Why Overlay Networks
Consider a typical microservices deployment: an API server on host A, a worker on host B, and a database on host C. Without overlay networks, you have two options — expose every service on a host port and use IP addresses (fragile, no service discovery), or set up a third-party networking tool. Overlay networks give you:
- Automatic DNS-based service discovery across hosts.
- Encryption of traffic between hosts.
- Network isolation — services on different overlay networks cannot communicate.
- Load balancing across service replicas.
- No port mapping required for inter-service communication.
VXLAN Under the Hood
Overlay networks use VXLAN (Virtual Extensible LAN) to encapsulate Layer 2 Ethernet frames inside Layer 3 UDP packets. This means container-to-container traffic is tunneled through the host network without any special router configuration.

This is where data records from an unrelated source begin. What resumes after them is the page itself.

import Summits.BirchSwinnertonDyer.BirchSwinnertonDyer.Theorems.Rank2ObservatoryCubicFieldM203611PIDa
import HarnessLib

/-!
# BirchSwinnertonDyer — rank ≥ 2 observatory: class number one of the cubic field of `-207 - 62 * X + X ^ 3` (`Δ = -203611`) — the PID instance

HONEST FRAMING: per-curve certified theorems and census instruments; no claim on BSD in rank ≥ 2.

Companion of the per-FIELD file `Rank2ObservatoryCubicFieldM203611` of the KERNEL-2DESC instrument (design
`b2b-bsdr2-cert-3/KERNEL-2DESC.md` §9e–§9g): collects the per-prime certificate files
(Rank2ObservatoryCubicFieldM203611PIDa) into the certificate `cert` at every prime below the Minkowski certificate
bound and the `IsPrincipalIdealRing (𝓞 K)` instance
(`Rank2Observatory2DescPIDCertB.isPrincipalIdealRing_of_cert_lt`). Split off for file size; generated by the same
generator from the same checked data.
Sorry-free; axioms `propext`, `Classical.choice`, `Quot.sound`.
[cite: Marcus2018, Ch. 3 Thm. 27, Ch. 5 Cor. 2 of Thm. 37]
-/

-- single-conjunct summit: `Summit.BirchSwinnertonDyer.BirchSwinnertonDyer.…` repeats the name by design
set_option linter.dupNamespace false

noncomputable section

open scoped Classical NumberField

open Literature.NumberTheory.NumberFields Polynomial Module NumberField

namespace Summit.BirchSwinnertonDyer.BirchSwinnertonDyer.Rank2Observatory.TwoDescCubic

namespace FieldM203611

/-! ## Class number one -/

/-- The degree-one certificates at all primes below the Minkowski certificate bound `b = 128`
(`64·|Δ| < 799·b²`). [cite: Marcus2018, Ch. 5, Cor. 2 of Thm 37] -/
theorem cert (p : ℕ) (hpb : p < 128) (hp : p.Prime) (ψ : 𝓞 (CubicField 0 (-62) (-207)) →+* ZMod p) :
    ∃ e : 𝓞 (CubicField 0 (-62) (-207)), ψ e = 0 ∧ Prime e := by
  have h : p ∈ [2, 3, 5, 7, 11, 13, 17, 19, 23, 29, 31, 37, 41, 43, 47, 53, 59, 61, 67, 71, 73, 79, 83, 89, 97, 101, 103, 107, 109, 113, 127] := (by decide +kernel : ∀ p < 128, p.Prime → p ∈ [2, 3, 5, 7, 11, 13, 17, 19, 23, 29, 31, 37, 41, 43, 47, 53, 59, 61, 67, 71, 73, 79, 83, 89, 97, 101, 103, 107, 109, 113, 127]) p hpb hp
  simp only [List.mem_cons, List.not_mem_nil, or_false] at h
  rcases h with rfl | rfl | rfl | rfl | rfl | rfl | rfl | rfl | rfl | rfl | rfl | rfl | rfl | rfl | rfl | rfl | rfl | rfl | rfl | rfl | rfl | rfl | rfl | rfl | rfl | rfl | rfl | rfl | rfl | rfl | rfl
  · exact cert2 ψ
  · exact cert3 ψ
  · exact cert5 ψ
  · exact cert7 ψ
  · exact cert11 ψ
  · exact cert13 ψ
  · exact cert17 ψ
  · exact cert19 ψ
  · exact cert23 ψ
  · exact cert29 ψ
  · exact cert31 ψ
  · exact cert37 ψ
  · exact cert41 ψ
  · exact cert43 ψ
  · exact cert47 ψ
  · exact cert53 ψ
  · exact cert59 ψ
  · exact cert61 ψ
  · exact cert67 ψ
  · exact cert71 ψ
  · exact cert73 ψ
  · exact cert79 ψ
  · exact cert83 ψ
  · exact cert89 ψ
  · exact cert97 ψ
  · exact cert101 ψ
  · exact cert103 ψ
  · exact cert107 ψ
  · exact cert109 ψ
  · exact cert113 ψ
  · exact cert127 ψ

/-- `𝓞 K` is a PID: `|Δ| = 203611`, `64·|Δ| < 799·128²` so the Minkowski bound is `< 128`, and every
prime ideal of norm `< 128` is principal by the degree-one certificates (`Rank2Observatory2DescPIDCertB`).
[cite: Marcus2018, Ch. 5, Cor. 2 of Thm 37] -/
instance : IsPrincipalIdealRing (𝓞 (CubicField 0 (-62) (-207))) :=
  isPrincipalIdealRing_of_cert_lt irreducible aeval_α finrank_eq (b := 128) (by rw [disc_eq]; norm_num) cert

end FieldM203611

end Summit.BirchSwinnertonDyer.BirchSwinnertonDyer.Rank2Observatory.TwoDescCubic

end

# The overlay network packet flow:
#
# Container A (Host 1) → sends packet to Container B (Host 2)
# 1. Packet leaves Container A on the overlay network (10.0.1.5)
# 2. Docker encapsulates it in a VXLAN frame
# 3. VXLAN frame is wrapped in a UDP packet (port 4789)
# 4. UDP packet is sent from Host 1 (192.168.1.10) to Host 2 (192.168.1.11)
# 5. Host 2 receives the UDP packet, decapsulates the VXLAN frame
# 6. Original packet is delivered to Container B (10.0.1.8)
#
# Containers see: 10.0.1.5 → 10.0.1.8 (simple L2 communication)
# Hosts see: 192.168.1.10:random → 192.168.1.11:4789 (UDP tunnel)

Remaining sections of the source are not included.